Carey rolled his eyes at the sarcasm in her voice.
“I have nothing fit to wear.”
Philly looked withering. “This isn’t London, you know. The only people who dress fine around here are the headmen of the big blackrenting surnames, like Richie Graham of Brackenhill. I’ll make sure Barnabus has mended your velvet suit by then; but your cramoisie would do well enough.”
Carey grunted and continued counting letters under his breath. Philly came and kissed him on the ear.
“Do say you’ll come, Robin.”
“Oh, very well. So long as you don’t expect me to do anything except feed my face and smile sweetly at people.”
“That would be perfect.”
***
The boom of gunfire woke him up. Carey found himself halfway to the window with a dagger in his hand before he was fully awake. He peered out into the castle yard and saw a small crowd of garrison folk gathered around a cleared space. He smiled at himself, thinking back to his time in France the year before when he had been similarly on a hairtrigger. As he watched, a thickset middle-aged man in a worn velvet suit and Scottish hat lined up a caliver with a well-earthed target and squeezed the trigger. Carey nodded. Typical. Not only had they unloaded the weapons without him, now they were testing them while he had a much-needed rest.

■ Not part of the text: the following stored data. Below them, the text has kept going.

import Summits.KontsevichZagierPeriods.KontsevichZagierPeriods.Theorems.LinRedNormalFormArrangementNormalFormSeparateThreeInduction
import Summits.KontsevichZagierPeriods.KontsevichZagierPeriods.Theorems.LinRedNormalFormArrangementNormalFormSeparateThreeTerminal
import Summits.KontsevichZagierPeriods.KontsevichZagierPeriods.Theorems.LinRedNormalFormArrangementNormalFormSeparateThreeUnblocked
import Summits.KontsevichZagierPeriods.KontsevichZagierPeriods.Theorems.LinRedNormalFormArrangementNormalFormSeparateDominated
import Summits.KontsevichZagierPeriods.KontsevichZagierPeriods.Theorems.LinRedNormalFormArrangementNormalFormSeparateTwoZeroCandidates

/-!
# The piece theorem of the 3-d engine (stub `stub_separateThreeZero`, part `Piece`)

(Line `janus-bands`, crux `ArrangementNormalForm`, stub `stub_separateThreeZero` — fibre-free
separation over a bounded rational polytope in `ℝ³`, `JJ 3 0 → closure (GG 2 1 0)`; part `Piece`.)

`SepThree.piece` (registered as `separateThree_piece`): a literal arrangement representation
over a bounded polyhedral cell in `ℝ³` in ENGINE COORDINATES — distinguished coordinate
`y = z (Fin.last 2)`, every active non-constant letter is a `y`-letter (`hact`), active
`y`-letters do not vanish on the open cell (`hpole`), the RATIO condition holds for every ordered
pair of non-proportional active `y`-letters (`hrat`), every active `y`-letter has THIN contact
with a set `K₀ ⊇` the closed cell (`hthin`), and the closed cell contains at most one SPECIAL
POINT of `K₀` (`hsep`) — is congruent modulo `KZ.relations` to a `ℤ`-combination of elements of
`GG 2 1 0`, GIVEN the dimension-3 termwise-convergence lemma `hHI₃` (`separateThree_hI`):
the contact-aware engine `SepThree.sepC_induction` (order of the splittings by the splitting
rule, `SepThree.hunb_of_thin`) with the terminal theorem `SepThree.terminal`.
-/

noncomputable section

open Set MeasureTheory Filter Topology

namespace Summit.KontsevichZagierPeriods.ArrangementNormalForm.JanusBands

open Literature.NumberTheory.Transcendental

namespace SepThree

open SeparatePos MvPolynomial

/-- The zero set of a `y`-letter is its pole plane. -/
theorem letter_zero_iff {b k : ℕ} (c : (Fin (b + 1) → ℚ) × ℚ) (hc : c.1 (Fin.last b) ≠ 0)
    (z : Fin (b + 1 + k) → ℝ) :
    affF b k c z = 0 ↔ z (Fin.castAdd k (Fin.last b)) = affB b k (root b c) z := by
  rw [affF_of_ne_zero c z hc, mul_eq_zero, sub_eq_zero]
  have hα : (c.1 (Fin.last b) : ℝ) ≠ 0 := by exact_mod_cast hc
  exact ⟨fun h => h.resolve_left hα, fun h => Or.inr h⟩

/-- **Piece theorem of the 3-d engine**: see the module docstring. -/
theorem piece
    (hHI₃ : ∀ (b k m m' n : ℕ) (s : KZ.IntegralRep (b + 1 + k)) (M : Fin m' → (Fin (b + 1) → ℚ) × ℚ) (L : Fin m → (Fin b → ℚ) × ℚ) (e : Fin m → ℕ) (p : MvPolynomial (Fin (b + 1)) ℚ) (ℓ : (Fin b → ℚ) × ℚ) (a : Fin k → Option ((Fin (b + 1) → ℚ) × ℚ)) (lo hi : Fin k → Fin k ⊕ ((Fin (b + 1) → ℚ) × ℚ)) (hpole : n ≠ 0 → ∀ z ∈ s.domain, (z (Fin.castAdd k (Fin.last b)) - (∑ i, (ℓ.1 i : ℝ) * z (Fin.castAdd k (Fin.castSucc i)) + (ℓ.2 : ℝ))) ≠ 0) (hbd : Bornology.IsBounded s.domain) (hdom : s.domain = {z | (∀ j, 0 < ∑ i, ((M j).1 i : ℝ) * z (Fin.castAdd k i) + ((M j).2 : ℝ)) ∧ ∀ i, Sum.elim (fun j => z (Fin.natAdd (b + 1) j)) (fun c => ∑ i', (c.1 i' : ℝ) * z (Fin.castAdd k i') + (c.2 : ℝ)) (lo i) < z (Fin.natAdd (b + 1) i) ∧ z (Fin.natAdd (b + 1) i) < Sum.elim (fun j => z (Fin.natAdd (b + 1) j)) (fun c => ∑ i', (c.1 i' : ℝ) * z (Fin.castAdd k i') + (c.2 : ℝ)) (hi i)}) (hint : EqOn s.integrand (fun z => MvPolynomial.aeval (fun i => z (Fin.castAdd k i)) p / (∏ j, (∑ i, ((L j).1 i : ℝ) * z (Fin.castAdd k (Fin.castSucc i)) + ((L j).2 : ℝ)) ^ e j) * (1 / (z (Fin.castAdd k (Fin.last b)) - (∑ i, (ℓ.1 i : ℝ) * z (Fin.castAdd k (Fin.castSucc i)) + (ℓ.2 : ℝ))) ^ n) * ∏ i, (a i).elim 1 (fun c => 1 / (z (Fin.natAdd (b + 1) i) - (∑ i', (c.1 i' : ℝ) * z (Fin.castAdd k i') + (c.2 : ℝ))))) s.domain) (N : ℕ) (q : ℕ → MvPolynomial (Fin b) ℚ) (hq : ∀ z : Fin (b + 1 + k) → ℝ, MvPolynomial.aeval (fun i => z (Fin.castAdd k i)) p = ∑ i ∈ Finset.range N, MvPolynomial.aeval (fun i => z (Fin.castAdd k (Fin.castSucc i))) (q i) * (z (Fin.castAdd k (Fin.last b)) - (∑ i, (ℓ.1 i : ℝ) * z (Fin.castAdd k (Fin.castSucc i)) + (ℓ.2 : ℝ))) ^ i) (hb : b = 2) (hk : k = 0) (hR : ∀ z ∈ closure s.domain, (∃ j, e j ≠ 0 ∧ (∑ i, ((L j).1 i : ℝ) * z (Fin.castAdd k (Fin.castSucc i)) + ((L j).2 : ℝ)) = 0) → (n ≠ 0 ∧ z (Fin.castAdd k (Fin.last b)) = ∑ i, (ℓ.1 i : ℝ) * z (Fin.castAdd k (Fin.castSucc i)) + (ℓ.2 : ℝ)) ∨ (∃ z' ∈ closure s.domain, z' ≠ z ∧ ∀ i : Fin b, z' (Fin.castAdd k (Fin.castSucc i)) = z (Fin.castAdd k (Fin.castSucc i)))), ∀ i ∈ Finset.range N, IntegrableOn (fun z => MvPolynomial.aeval (fun i => z (Fin.castAdd k (Fin.castSucc i))) (q i) / (∏ j, (∑ i, ((L j).1 i : ℝ) * z (Fin.castAdd k (Fin.castSucc i)) + ((L j).2 : ℝ)) ^ e j) * ((z (Fin.castAdd k (Fin.last b)) - (∑ i, (ℓ.1 i : ℝ) * z (Fin.castAdd k (Fin.castSucc i)) + (ℓ.2 : ℝ))) ^ i / (z (Fin.castAdd k (Fin.last b)) - (∑ i, (ℓ.1 i : ℝ) * z (Fin.castAdd k (Fin.castSucc i)) + (ℓ.2 : ℝ))) ^ n) * ∏ i, (a i).elim 1 (fun c => 1 / (z (Fin.natAdd (b + 1) i) - (∑ i', (c.1 i' : ℝ) * z (Fin.castAdd k i') + (c.2 : ℝ))))) s.domain)
    {m m' : ℕ} (s : KZ.IntegralRep (2 + 1 + 0))
    (M : Fin m' → (Fin (2 + 1) → ℚ) × ℚ) (L : Fin m → (Fin (2 + 1) → ℚ) × ℚ) (e : Fin m → ℕ)
    (p : MvPolynomial (Fin (2 + 1)) ℚ) (a : Fin 0 → Option ((Fin (2 + 1) → ℚ) × ℚ))
    (lo hi : Fin 0 → Fin 0 ⊕ ((Fin (2 + 1) → ℚ) × ℚ))
    (hbd : Bornology.IsBounded s.domain) (hdom : s.domain = gDom 2 0 m' M lo hi)
    (hint : EqOn s.integrand (fun z => MvPolynomial.aeval (fun i => z (Fin.castAdd 0 i)) p /
      (∏ j, affF 2 0 (L j) z ^ e j) * fib 2 0 a z) s.domain)
    (hact : ∀ j, e j ≠ 0 → (L j).1 ≠ 0 → (L j).1 (Fin.last 2) ≠ 0)
    (hpole : ∀ j, (L j).1 (Fin.last 2) ≠ 0 → e j ≠ 0 → ∀ z ∈ s.domain, affF 2 0 (L j) z ≠ 0)
    (hrat : ∀ j j', (L j).1 (Fin.last 2) ≠ 0 → (L j').1 (Fin.last 2) ≠ 0 → e j ≠ 0 → e j' ≠ 0 →
      (L j').1 (Fin.last 2) • L j ≠ (L j).1 (Fin.last 2) • L j' → ∃ C : ℝ, ∀ z ∈ s.domain,
      |affF 2 0 (L j') z| ≤ C * |((L j).1 (Fin.last 2) : ℝ) * affF 2 0 (L j') z -
        ((L j').1 (Fin.last 2) : ℝ) * affF 2 0 (L j) z|)
    (K₀ : Set (Fin (2 + 1 + 0) → ℝ)) (hK₀ : closure s.domain ⊆ K₀)
    (hthin : ∀ j, (L j).1 (Fin.last 2) ≠ 0 → e j ≠ 0 → ∃ P u : Fin (2 + 1 + 0) → ℝ, ∀ z ∈ K₀,
      affF 2 0 (L j) z = 0 → ∃ t : ℝ, z = P + t • u)
    (hsep : ∀ X X' : Fin (2 + 1 + 0) → ℝ, X ∈ closure s.domain → X' ∈ closure s.domain →
      (∃ j j', ((L j).1 (Fin.last 2) ≠ 0 ∧ e j ≠ 0) ∧ ((L j').1 (Fin.last 2) ≠ 0 ∧ e j' ≠ 0) ∧
        root 2 (L j) ≠ root 2 (L j') ∧
        {z | affF 2 0 (L j) z = 0} ∩ {z | affF 2 0 (L j') z = 0} ∩ K₀ = {X}) →
      (∃ j j', ((L j).1 (Fin.last 2) ≠ 0 ∧ e j ≠ 0) ∧ ((L j').1 (Fin.last 2) ≠ 0 ∧ e j' ≠ 0) ∧
        root 2 (L j) ≠ root 2 (L j') ∧
        {z | affF 2 0 (L j) z = 0} ∩ {z | affF 2 0 (L j') z = 0} ∩ K₀ = {X'}) → X = X') :
    ∃ c ∈ AddSubgroup.closure (GGset 2 1 0), KZ.of s - c ∈ KZ.relations := by
  classical
  -- a vanishing active letter makes the integrand zero
  by_cases hL : ∃ j, e j ≠ 0 ∧ L j = 0
  · obtain ⟨j, hej, hLj⟩ := hL
    refine ⟨0, zero_mem _, ?_⟩
    rw [sub_zero]
    refine KZ.of_mem_relations_of_eqOn_zero s fun z hz => ?_
    rw [hint hz]
    have h0 : affF 2 0 (L j) z ^ e j = 0 := by
      rw [hLj]; simp [affF, zero_pow hej]
    simp only [Pi.zero_apply]
    rw [Finset.prod_eq_zero (Finset.mem_univ j) h0, div_zero, zero_mul]
  push Not at hL
  -- the separation shape of the input
  set lam : Fin m → (Fin 2 → ℚ) × ℚ := fun j => root 2 (L j) with hlam
  set d : Fin m → ℕ := fun j => if (L j).1 (Fin.last 2) = 0 then 0 else e j with hdd
  set Lb : Fin m → (Fin 2 → ℚ) × ℚ := fun j => if (L j).1 (Fin.last 2) = 0 then restr 2 (L j)
    else (0, 1) with hLb
  set eb : Fin m → ℕ := fun j => if (L j).1 (Fin.last 2) = 0 then e j else 0 with heb
  set p' : MvPolynomial (Fin (2 + 1)) ℚ := MvPolynomial.C (∏ j, lead 2 (L j) (e j))⁻¹ * p with hp'
  have hd : ∀ j, d j ≠ 0 → (L j).1 (Fin.last 2) ≠ 0 ∧ e j ≠ 0 := fun j hj => by
    have hdj : d j = if (L j).1 (Fin.last 2) = 0 then 0 else e j := rfl
    by_cases h : (L j).1 (Fin.last 2) = 0
    · rw [hdj, if_pos h] at hj; exact absurd rfl hj
    · rw [hdj, if_neg h] at hj; exact ⟨h, hj⟩
  have hshape : EqOn s.integrand (shape 2 0 p' Lb eb lam d a) s.domain := fun z hz => by
    rw [hint hz]; exact jshape_eq L e _ a z
  set act : Fin m → Prop := fun j => (L j).1 (Fin.last 2) ≠ 0 ∧ e j ≠ 0 with hactdef
  -- the hypotheses of the engine
  have hpole' : ∀ j, d j ≠ 0 → ∀ z ∈ s.domain,
      z (Fin.castAdd 0 (Fin.last 2)) - affB 2 0 (lam j) z ≠ 0 := fun j hj z hz => by
    obtain ⟨hα, he⟩ := hd j hj
    have h := hpole j hα he z hz
    rw [affF_of_ne_zero (L j) z hα] at h
    exact right_ne_zero_of_mul h
  have hrat' : ∀ j j', act j → act j' → lam j ≠ lam j' →
      ∃ C, ∀ z ∈ gDom 2 0 m' M lo hi, |z (Fin.castAdd 0 (Fin.last 2)) - affB 2 0 (lam j') z| ≤
        C * |affB 2 0 (lam j) z - affB 2 0 (lam j') z| := by
    rintro j j' ⟨hα, he⟩ ⟨hα', he'⟩ hne
    obtain ⟨C, hC⟩ := hrat j j' hα hα' he he' fun h => hne (root_eq_of_smul_eq hα hα' h)
    rw [← hdom]
    exact ⟨C * |((L j).1 (Fin.last 2) : ℝ)|, fun z hz => ratio_of_literal (L j) (L j') hα hα' z
      (hC z hz)⟩
  have hplane : ∀ j, act j → {z : Fin (2 + 1 + 0) → ℝ | z (Fin.castAdd 0 (Fin.last 2)) =
      affB 2 0 (lam j) z} = {z | affF 2 0 (L j) z = 0} := fun j hj => by
    ext z; exact (letter_zero_iff (L j) hj.1 z).symm
  have hunb := hunb_of_thin M lo hi lam act K₀ (hdom ▸ hK₀)
    (fun j hj => by
      obtain ⟨P, u, h⟩ := hthin j hj.1 hj.2
      exact ⟨P, u, fun z hz h0 => h z hz ((letter_zero_iff (L j) hj.1 z).2 h0)⟩)
    (fun X X' hX hX' h1 h2 => by
      rw [← hdom] at hX hX'
      refine hsep X X' hX hX' ?_ ?_
      · obtain ⟨j, j', hj, hj', hne, hX1⟩ := h1
        exact ⟨j, j', hj, hj', hne, by rw [← hplane j hj, ← hplane j' hj']; exact hX1⟩
      · obtain ⟨j, j', hj, hj', hne, hX1⟩ := h2
        exact ⟨j, j', hj, hj', hne, by rw [← hplane j hj, ← hplane j' hj']; exact hX1⟩)
  have hinv0 : ∀ l, eb l ≠ 0 → ∀ z ∈ closure s.domain, affB 2 0 (Lb l) z = 0 →
      (∃ i, d i ≠ 0) ∧ ∀ i, d i ≠ 0 → z (Fin.castAdd 0 (Fin.last 2)) = affB 2 0 (lam i) z := by
    intro l hl z _ h0
    exfalso
    have hel : eb l = if (L l).1 (Fin.last 2) = 0 then e l else 0 := rfl
    by_cases hy : (L l).1 (Fin.last 2) = 0
    · rw [hel, if_pos hy] at hl
      have hlin : (L l).1 = 0 := by
        by_contra h; exact hact l hl h hy
      have hc2 : (L l).2 ≠ 0 := fun h => hL l hl (Prod.ext hlin h)
      have hL' : Lb l = restr 2 (L l) := by
        show (if (L l).1 (Fin.last 2) = 0 then restr 2 (L l) else (0, 1)) = _; rw [if_pos hy]
      rw [hL'] at h0
      simp only [affB, restr, hlin, Pi.zero_apply, Rat.cast_zero, zero_mul,
        Finset.sum_const_zero, zero_add, Rat.cast_eq_zero] at h0
      exact hc2 h0
    · rw [hel, if_neg hy] at hl; exact hl rfl
  -- separation + terminal theorem
  set T : Set KZ.FormalRep := {w | ∃ c ∈ AddSubgroup.closure (GGset 2 1 0),
    w - c ∈ KZ.relations} with hTdef
  have hT := fun (n : ℕ) (L' : Fin n → (Fin 2 → ℚ) × ℚ) (e' : Fin n → ℕ) (d' : Fin m → ℕ)
    (s' : KZ.IntegralRep (2 + 1 + 0)) (ℓ : (Fin 2 → ℚ) × ℚ) hbd'' hdom' hint' hpole'' hℓ hinv =>
    show KZ.of s' ∈ T from
      terminal hHI₃ M p' lam a lo hi L' e' d' s' ℓ hbd'' hdom' hint' hpole'' hℓ hinv
  obtain ⟨c, hc, hsc⟩ := sepC_induction 2 0 m' m M p' lam a lo hi act T hT hrat' hunb (∑ j, d j)
    m Lb eb d s rfl hbd hdom hshape hpole' hd hinv0
  obtain ⟨c', hc', hcc⟩ := SepTwoZero.closure_transfer' (S := T) (T := GGset 2 1 0)
    (fun x hx => hx) c hc
  refine ⟨c', hc', ?_⟩
  have := add_mem hsc hcc
  rwa [sub_add_sub_cancel] at this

Muttering to himself he went back to bed, drew the curtains and tried to go back to sleep in the stuffy dimness. Eventually he did.
Awakened once more by Barnabus, Carey decided to dress early and go and talk some sense into Lord Scrope.
The Lord Warden of the English West March was nowhere to be found, however, until Carey thought to go round to the stables to see how Thunder his black tournament horse was faring. There he ran Scrope to earth, deep in conference with four local gentlemen.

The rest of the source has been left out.